/-- `IsLocalKick d e K G` — a tame (on `e`), immersed, injective admissible one-parameter family through `d` whose
members equal `d` pointwise off the compact set `K`. -/
def IsLocalKick (d : InitialDataSet (𝓡 3) X) (e : AFEnd X) (K : Set X)
    (G : EuclideanSpace ℝ (Fin 1) → InitialDataSet (𝓡 3) X) : Prop :=
  InitialDataSet.IsTameDataFamily e 1 G ∧ InitialDataSet.IsImmersedAtZero 1 G ∧
    Function.Injective G ∧ G 0 = d ∧ (∀ c, G c ∈ admissibleVacuumData X) ∧
    ∀ c x, x ∉ K → (G c).h.inner x = d.h.inner x ∧ (G c).k x = d.k x

variable (X)

/-- **T1 `CleanedKicksOn X` — rest-frame CK-cleaning of local kicks (the elliptic stub; lead's reshape: the
schedules are continuous off `0`).**  For every admissible `d`, end `e`, compact `K`, local kick `G`, radius
schedule `Λ` and tolerance schedule `η > 0`, both continuous on `{c ≠ 0}`, there are radii
`Λ' ≥ Λ` and a tame immersed injective admissible family `F` through `d` such that for `c ≠ 0`: `F c = G c` off
`e.far (Λ' c)`, `e.wDist (F c) (G c) ≤ η c`, and `F c` is `η c`-clean beyond `2 Λ' c`. -/
def CleanedKicksOn : Prop :=
  ∀ d ∈ admissibleVacuumData X, ∀ (e : AFEnd X) (K : Set X), IsCompact K →
    ∀ G : EuclideanSpace ℝ (Fin 1) → InitialDataSet (𝓡 3) X, IsLocalKick d e K G →
      ∀ Λ η : EuclideanSpace ℝ (Fin 1) → ℝ, ContinuousOn Λ {c | c ≠ 0} → ContinuousOn η {c | c ≠ 0} →
        (∀ c, c ≠ 0 → 0 < η c) →
        ∃ (Λ' : EuclideanSpace ℝ (Fin 1) → ℝ) (F : EuclideanSpace ℝ (Fin 1) → InitialDataSet (𝓡 3) X),
          (∀ c, Λ c ≤ Λ' c) ∧
          InitialDataSet.IsTameDataFamily e 1 F ∧ InitialDataSet.IsImmersedAtZero 1 F ∧
          Function.Injective F ∧ F 0 = d ∧ (∀ c, F c ∈ admissibleVacuumData X) ∧
          ∀ c, c ≠ 0 →
            (∀ x, x ∉ e.far (Λ' c) → (F c).h.inner x = (G c).h.inner x ∧ (F c).k x = (G c).k x) ∧
            e.wDist (F c) (G c) ≤ ENNReal.ofReal (η c) ∧ IsClean e (F c) (Λ' c) (η c)

/-- **T2 `RobustCureOn X P` — robust local amplitude cure (the dynamical core, tame shape; lead's reshape: the
schedules are continuous off `0`).**  Every admissible `d` failing `P` carries an end `e`, a compact `K`, a local
kick `G`, radii `Λ` and tolerances `η > 0`, both continuous on `{c ≠ 0}`, such that every
admissible datum agreeing with `G c`, `c ≠ 0`, off `e.far Λ''` for some `Λ'' ≥ Λ c`, `η c`-close to `G c` in
`e.wDist`, and `η c`-clean beyond `2Λ''`, satisfies `P`. -/
def RobustCureOn (P : InitialDataSet (𝓡 3) X → Prop) : Prop :=
  ∀ d ∈ admissibleVacuumData X, ¬ P d →
    ∃ (e : AFEnd X) (K : Set X), IsCompact K ∧
      ∃ G : EuclideanSpace ℝ (Fin 1) → InitialDataSet (𝓡 3) X, IsLocalKick d e K G ∧
        ∃ Λ η : EuclideanSpace ℝ (Fin 1) → ℝ, ContinuousOn Λ {c | c ≠ 0} ∧ ContinuousOn η {c | c ≠ 0} ∧
          (∀ c, c ≠ 0 → 0 < η c) ∧
          ∀ c, c ≠ 0 → ∀ Λ'' : ℝ, Λ c ≤ Λ'' → ∀ d' ∈ admissibleVacuumData X,
            (∀ x, x ∉ e.far Λ'' → d'.h.inner x = (G c).h.inner x ∧ d'.k x = (G c).k x) →
            e.wDist d' (G c) ≤ ENNReal.ofReal (η c) → IsClean e d' Λ'' (η c) → P d'

variable {X}

/-- **T3 (selection, PROVED).**  Cleaned kicks + robust cure ⇒ tame Christodoulou genericity of `P` in the
admissible class: the witness through an exceptional `d` is the cleaning `F` (T1) of the kick `G` (T2) beyond T2's
own radii and within T2's own tolerances. -/
theorem isTameChristodoulouGeneric_of_cleanedKicks (P : InitialDataSet (𝓡 3) X → Prop)
    (hC : CleanedKicksOn X) (hR : RobustCureOn X P) :
    InitialDataSet.IsTameChristodoulouGeneric (admissibleVacuumData X) P 1 := by
  intro d hd
  obtain ⟨e, K, hK, G, hG, Λ, η, hΛc, hηc, hη, hcure⟩ := hR d hd.1 hd.2
  obtain ⟨Λ', F, hΛ', hFt, hFi, hFinj, hF0, hFmem, hF⟩ := hC d hd.1 e K hK G hG Λ η hΛc hηc hη
  refine ⟨e, F, hFt, hFi, hF0, hFinj, hFmem, ?_⟩
  intro c hc hmem
  obtain ⟨hagree, hw, hclean⟩ := hF c hc
  exact hmem.2 (hcure c hc (Λ' c) (hΛ' c) (F c) (hFmem c) hagree hw hclean)

end Clean

/-- T1 for every admissible `3`-manifold. -/
def CleanedKicks : Prop :=
  ∀ (X : Type) [TopologicalSpace X] [ChartedSpace E3 X] [IsManifold (𝓡 3) ∞ X] [T2Space X] [SecondCountableTopology X] [ConnectedSpace X], CleanedKicksOn X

» WHAT THE TASK REQUIRES
Each line from the one containing "def CleanedKicks : Prop" through the last line of the entries is to be copied exactly, with no other lines added.

» FINISHED EXERCISE
def CleanedKicks : Prop :=
  ∀ (X : Type) [TopologicalSpace X] [ChartedSpace E3 X] [IsManifold (𝓡 3) ∞ X] [T2Space X] [SecondCountableTopology X] [ConnectedSpace X], CleanedKicksOn X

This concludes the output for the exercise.